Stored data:
/-- **The lever at level `k+1`.**  From a second-moment bound `K` for `MD` on `{BUD(n,2ln) = k+1}`:
`P(BEV (k+2) (n, ln)) ≥ c` implies `P(BEV (k+1) (n, 2ln)) ≥ min (c/2) (((1-p_c)(c/2))² / max K 1)`. [folklore] -/
theorem level_step {k l n : ℕ} {c K : ℝ} (hl : 2 ≤ l) (hn : 1 ≤ n) (hc : 0 < c)
    (hK : ∫ ω in LEV[n, 2 * l * n, k + 1], (MD[n, 2 * l * n, ω]) ^ 2 ∂μc ≤ K)
    (hprem : c ≤ (μc).real (BEV[k + 1 + 1, n, l * n])) :
    min (c / 2) (((1 - pc) * (c / 2)) ^ 2 / max K 1) ≤ (μc).real (BEV[k + 1, n, 2 * l * n]) := by
  set m := l * n with hm
  set M := 2 * l * n with hM
  have hnm : n ≤ m := by rw [hm]; nlinarith
  have hmM : m ≤ M := by rw [hm, hM]; nlinarith
  have hnM : n < M := by rw [hM]; nlinarith
  have hpremM : c ≤ (μc).real (BEV[k + 1 + 1, n, M]) :=
    hprem.trans (blockProb_mono_aspect (k := k + 1 + 1) hnm hmM)
  by_cases hcase : c / 2 ≤ (μc).real (BEV[k + 1, n, M])
  · exact (min_le_left _ _).trans hcase
  · have hcase' : (μc).real (BEV[k + 1, n, M]) < c / 2 := not_le.mp hcase
    have hlev : c / 2 ≤ (μc).real (LEV[n, M, k + 1 + 1]) := by
      have h1 : (μc).real (BEV[k + 1 + 1, n, M]) ≤ (μc).real (BEV[k + 1, n, M]) + (μc).real (LEV[n, M, k + 1 + 1]) :=
        (measureReal_mono (bev_succ_subset_union (j := k + 1) hnM)).trans (measureReal_union_le _ _)
      linarith
    have hpair := Pairing.pairing_identity (j := k + 1) (n := n) (m := M) hnM
    set s := LEV[n, M, k + 1] with hs
    set I : ℝ := ∫ ω in s, MD[n, M, ω] ∂μc with hI
    have hsm : MeasurableSet s := Pairing.measurableSet_lev (k + 1) n M
    have hI0 : 0 ≤ I := setIntegral_nonneg hsm fun ω _ => Pairing.md_nonneg n M ω
    have hpc1 : pc ≤ 1 := (criticalProbI 3).2.2
    have hq0 : 0 ≤ 1 - pc := sub_nonneg.2 hpc1
    have hIlow : (1 - pc) * (c / 2) ≤ I := by
      have h1 : (1 - pc) * (c / 2) ≤ (1 - pc) * (μc).real (LEV[n, M, k + 1 + 1]) :=
        mul_le_mul_of_nonneg_left hlev hq0
      have h2 : pc * I ≤ I := by nlinarith
      linarith [hpair]
    -- Cauchy–Schwarz with g = 𝟙_s · MD
    set g : BondConfig (Site 3) → ℝ := s.indicator (fun ω => MD[n, M, ω]) with hg
    have hgm : Measurable g := (Pairing.measurable_md n M).indicator hsm
    have hg0 : ∀ ω, 0 ≤ g ω := fun ω => Set.indicator_nonneg (fun η _ => Pairing.md_nonneg n M η) ω
    have hgC : ∀ ω, g ω ≤ ((edgesIn (zdGraph 3) (box 3 M)).card : ℝ) := by
      intro ω
      by_cases h : ω ∈ s
      · simp only [hg]; rw [Set.indicator_of_mem h]; exact Pairing.md_le n M ω
      · simp only [hg]; rw [Set.indicator_of_notMem h]; positivity
    have hCS := BalancedDeletion.stub_cauchySchwarz g s _ hsm hgm hg0 hgC
    have hIg : ∫ ω in s, g ω ∂μc = I := by
      rw [hI]
      exact setIntegral_congr_fun hsm fun ω hω => by simp only [hg]; rw [Set.indicator_of_mem hω]
    have hg2 : ∫ ω, g ω ^ 2 ∂μc = ∫ ω in s, (MD[n, M, ω]) ^ 2 ∂μc := by
      rw [← integral_indicator hsm]
      refine integral_congr_ae (ae_of_all _ fun ω => ?_)
      by_cases h : ω ∈ s
      · simp only [hg]; rw [Set.indicator_of_mem h, Set.indicator_of_mem h]
      · simp only [hg]; rw [Set.indicator_of_notMem h, Set.indicator_of_notMem h]; ring
    rw [hIg, hg2] at hCS
    have hqc : 0 ≤ (1 - pc) * (c / 2) := mul_nonneg hq0 (by linarith)
    have hsq : ((1 - pc) * (c / 2)) ^ 2 ≤ (μc).real s * max K 1 := by
      calc ((1 - pc) * (c / 2)) ^ 2 ≤ I ^ 2 := pow_le_pow_left₀ hqc hIlow 2
        _ ≤ (μc).real s * ∫ ω in s, (MD[n, M, ω]) ^ 2 ∂μc := hCS
        _ ≤ (μc).real s * max K 1 := mul_le_mul_of_nonneg_left (hK.trans (le_max_left K 1)) measureReal_nonneg
    have hmax : 0 < max K 1 := lt_of_lt_of_le one_pos (le_max_right K 1)
    refine (min_le_right _ _).trans ?_
    rw [div_le_iff₀ hmax]
    exact hsq.trans (mul_le_mul_of_nonneg_right (measureReal_mono (lev_subset_bev (k + 1) n M)) hmax.le)

/-- **Level `k+1 ≥ 1` of the crux from the bet at level `k+1`.** [folklore] -/
theorem levelSucc_of_bet (k l : ℕ) (c : ℝ) (hl : 2 ≤ l) (hc : 0 < c)
    (hbet : ∃ K : ℝ, ∀ n : ℕ, 1 ≤ n → ∫ ω in LEV[n, 2 * l * n, k + 1], (MD[n, 2 * l * n, ω]) ^ 2 ∂μc ≤ K) :
    ∃ c' : ℝ, 0 < c' ∧ ∀ n : ℕ, 1 ≤ n →
      c ≤ (μc).real (BEV[k + 1 + 1, n, l * n]) → c' ≤ (μc).real (BEV[k + 1, n, 2 * l * n]) := by
  obtain ⟨K, hK⟩ := hbet
  refine ⟨min (c / 2) (((1 - pc) * (c / 2)) ^ 2 / max K 1), ?_, fun n hn hprem => ?_⟩
  · refine lt_min (by linarith) (div_pos (pow_pos (mul_pos (sub_pos.2 pc_lt_one) (by linarith)) 2)
      (lt_of_lt_of_le one_pos (le_max_right K 1)))
  · exact level_step hl hn hc (hK n hn) hprem

/-- **The lever at level `k+1`, uniform-integrability form** (layer-cake instead of Cauchy–Schwarz): if
`∫_{BUD = k+1, MD > K₀} MD ≤ (1-p_c) c / 4` at the conclusion shape, then `P(BEV (k+2) (n, ln)) ≥ c` implies
`P(BEV (k+1) (n, 2ln)) ≥ min (c/2) ((1-p_c) c / (4 max K₀ 1))`. [folklore] -/
theorem level_step_UI {k l n : ℕ} {c K₀ : ℝ} (hl : 2 ≤ l) (hn : 1 ≤ n)
    (hK : ∫ ω in LEV[n, 2 * l * n, k + 1] ∩ {ω : BondConfig (Site 3) | K₀ < MD[n, 2 * l * n, ω]}, MD[n, 2 * l * n, ω] ∂μc ≤
      (1 - pc) * c / 4)
    (hprem : c ≤ (μc).real (BEV[k + 1 + 1, n, l * n])) :
    min (c / 2) ((1 - pc) * c / (4 * max K₀ 1)) ≤ (μc).real (BEV[k + 1, n, 2 * l * n]) := by
  set m := l * n with hm
  set M := 2 * l * n with hM
  have hnm : n ≤ m := by rw [hm]; nlinarith
  have hmM : m ≤ M := by rw [hm, hM]; nlinarith
  have hnM : n < M := by rw [hM]; nlinarith
  have hpremM : c ≤ (μc).real (BEV[k + 1 + 1, n, M]) :=
    hprem.trans (blockProb_mono_aspect (k := k + 1 + 1) hnm hmM)
  by_cases hcase : c / 2 ≤ (μc).real (BEV[k + 1, n, M])
  · exact (min_le_left _ _).trans hcase
  · have hcase' : (μc).real (BEV[k + 1, n, M]) < c / 2 := not_le.mp hcase
    have hlev : c / 2 ≤ (μc).real (LEV[n, M, k + 1 + 1]) := by
      have h1 : (μc).real (BEV[k + 1 + 1, n, M]) ≤ (μc).real (BEV[k + 1, n, M]) + (μc).real (LEV[n, M, k + 1 + 1]) :=
        (measureReal_mono (bev_succ_subset_union (j := k + 1) hnM)).trans (measureReal_union_le _ _)
      linarith
    have hpair := Pairing.pairing_identity (j := k + 1) (n := n) (m := M) hnM
    set s := LEV[n, M, k + 1] with hs
    set I : ℝ := ∫ ω in s, MD[n, M, ω] ∂μc with hI
    have hsm : MeasurableSet s := Pairing.measurableSet_lev (k + 1) n M
    have hI0 : 0 ≤ I := setIntegral_nonneg hsm fun ω _ => Pairing.md_nonneg n M ω
    have hpc1 : pc ≤ 1 := (criticalProbI 3).2.2
    have hq0 : 0 ≤ 1 - pc := sub_nonneg.2 hpc1
    have hIlow : (1 - pc) * (c / 2) ≤ I := by
      have h1 : (1 - pc) * (c / 2) ≤ (1 - pc) * (μc).real (LEV[n, M, k + 1 + 1]) :=
        mul_le_mul_of_nonneg_left hlev hq0
      have h2 : pc * I ≤ I := by nlinarith
      linarith [hpair]
    -- layer cake: I ≤ K' P(s) + ∫_{s ∩ {MD > K₀}} MD with K' = max K₀ 1
    set K' : ℝ := max K₀ 1 with hK'
    have hK'pos : 0 < K' := lt_of_lt_of_le one_pos (le_max_right _ _)
    have hTm : MeasurableSet {ω : BondConfig (Site 3) | K₀ < MD[n, M, ω]} :=
      measurableSet_lt measurable_const (Pairing.measurable_md n M)
    have hLm : MeasurableSet {ω : BondConfig (Site 3) | MD[n, M, ω] ≤ K₀} :=
      measurableSet_le (Pairing.measurable_md n M) measurable_const
    have hintMD : Integrable (fun ω => MD[n, M, ω]) μc :=
      Integrable.of_bound (Pairing.measurable_md n M).aestronglyMeasurable _ (ae_of_all _ fun ω => by
        rw [Real.norm_eq_abs, abs_of_nonneg (Pairing.md_nonneg n M ω)]; exact Pairing.md_le n M ω)
    have hcover : s = (s ∩ {ω : BondConfig (Site 3) | MD[n, M, ω] ≤ K₀}) ∪ (s ∩ {ω : BondConfig (Site 3) | K₀ < MD[n, M, ω]}) := by
      rw [← Set.inter_union_distrib_left]
      refine (Set.inter_eq_left.2 fun ω _ => ?_).symm
      simp only [Set.mem_union, Set.mem_setOf_eq]
      exact le_or_gt _ _
    have hdisj : Disjoint (s ∩ {ω : BondConfig (Site 3) | MD[n, M, ω] ≤ K₀}) (s ∩ {ω : BondConfig (Site 3) | K₀ < MD[n, M, ω]}) :=
      Set.disjoint_left.2 fun ω h1 h2 => (not_lt.2 (show MD[n, M, ω] ≤ K₀ from h1.2)) (show K₀ < MD[n, M, ω] from h2.2)
    have hsplit : I = (∫ ω in s ∩ {ω : BondConfig (Site 3) | MD[n, M, ω] ≤ K₀}, MD[n, M, ω] ∂μc) +
        ∫ ω in s ∩ {ω : BondConfig (Site 3) | K₀ < MD[n, M, ω]}, MD[n, M, ω] ∂μc := by
      rw [hI]
      conv_lhs => rw [hcover]
      exact setIntegral_union hdisj (hsm.inter hTm) hintMD.integrableOn hintMD.integrableOn
    have hlow : ∫ ω in s ∩ {ω : BondConfig (Site 3) | MD[n, M, ω] ≤ K₀}, MD[n, M, ω] ∂μc ≤ K' * (μc).real s := by
      have hle : ∫ ω in s ∩ {ω : BondConfig (Site 3) | MD[n, M, ω] ≤ K₀}, MD[n, M, ω] ∂μc ≤
          ∫ _ω in s ∩ {ω : BondConfig (Site 3) | MD[n, M, ω] ≤ K₀}, K' ∂μc :=
        setIntegral_mono_on hintMD.integrableOn integrableOn_const (hsm.inter hLm)
          fun ω hω => hω.2.trans (le_max_left _ _)
      refine hle.trans ?_
      rw [setIntegral_const, smul_eq_mul, mul_comm]
      exact mul_le_mul_of_nonneg_left (measureReal_mono Set.inter_subset_left) hK'pos.le
    have hfin : (1 - pc) * c / 4 ≤ K' * (μc).real s := by linarith [hsplit, hlow, hK, hIlow]
    refine (min_le_right _ _).trans ?_
    have h4 : 0 < 4 * K' := by positivity
    rw [div_le_iff₀ h4]
    have hst : (μc).real s ≤ (μc).real (BEV[k + 1, n, M]) := measureReal_mono (lev_subset_bev (k + 1) n M)
    nlinarith [hfin, mul_le_mul_of_nonneg_left hst hK'pos.le]

/-- **Level `k+1 ≥ 1` of the crux from UNIFORM INTEGRABILITY of `MD` on the conclusion level** (strictly weaker than the
second-moment bet: `∫_{MD > K₀} MD ≤ E[MD²]/K₀`). [folklore] -/
theorem levelSucc_of_UI (k l : ℕ) (c : ℝ) (hl : 2 ≤ l) (hc : 0 < c)
    (hUI : ∀ ε : ℝ, 0 < ε → ∃ K₀ : ℝ, ∀ n : ℕ, 1 ≤ n →
      ∫ ω in LEV[n, 2 * l * n, k + 1] ∩ {ω : BondConfig (Site 3) | K₀ < MD[n, 2 * l * n, ω]}, MD[n, 2 * l * n, ω] ∂μc ≤ ε) :
    ∃ c' : ℝ, 0 < c' ∧ ∀ n : ℕ, 1 ≤ n →
      c ≤ (μc).real (BEV[k + 1 + 1, n, l * n]) → c' ≤ (μc).real (BEV[k + 1, n, 2 * l * n]) := by
  have hq : 0 < 1 - pc := sub_pos.2 pc_lt_one
  obtain ⟨K₀, hK₀⟩ := hUI ((1 - pc) * c / 4) (by positivity)
  refine ⟨min (c / 2) ((1 - pc) * c / (4 * max K₀ 1)), ?_, fun n hn hprem => ?_⟩
  · exact lt_min (by linarith) (div_pos (by positivity) (by positivity))
  · exact level_step_UI hl hn (hK₀ n hn) hprem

• _ABOUT THIS EXERCISE_
Wherever the line holding "refine hle.trans ?_" falls in the entries above, copy exactly from it through the line holding "have hfin : (1", inclusive, and add nothing.

• _ANSWER FOR THE TASK_
      refine hle.trans ?_
      rw [setIntegral_const, smul_eq_mul, mul_comm]
      exact mul_le_mul_of_nonneg_left (measureReal_mono Set.inter_subset_left) hK'pos.le
    have hfin : (1 - pc) * c / 4 ≤ K' * (μc).real s := by linarith [hsplit, hlow, hK, hIlow]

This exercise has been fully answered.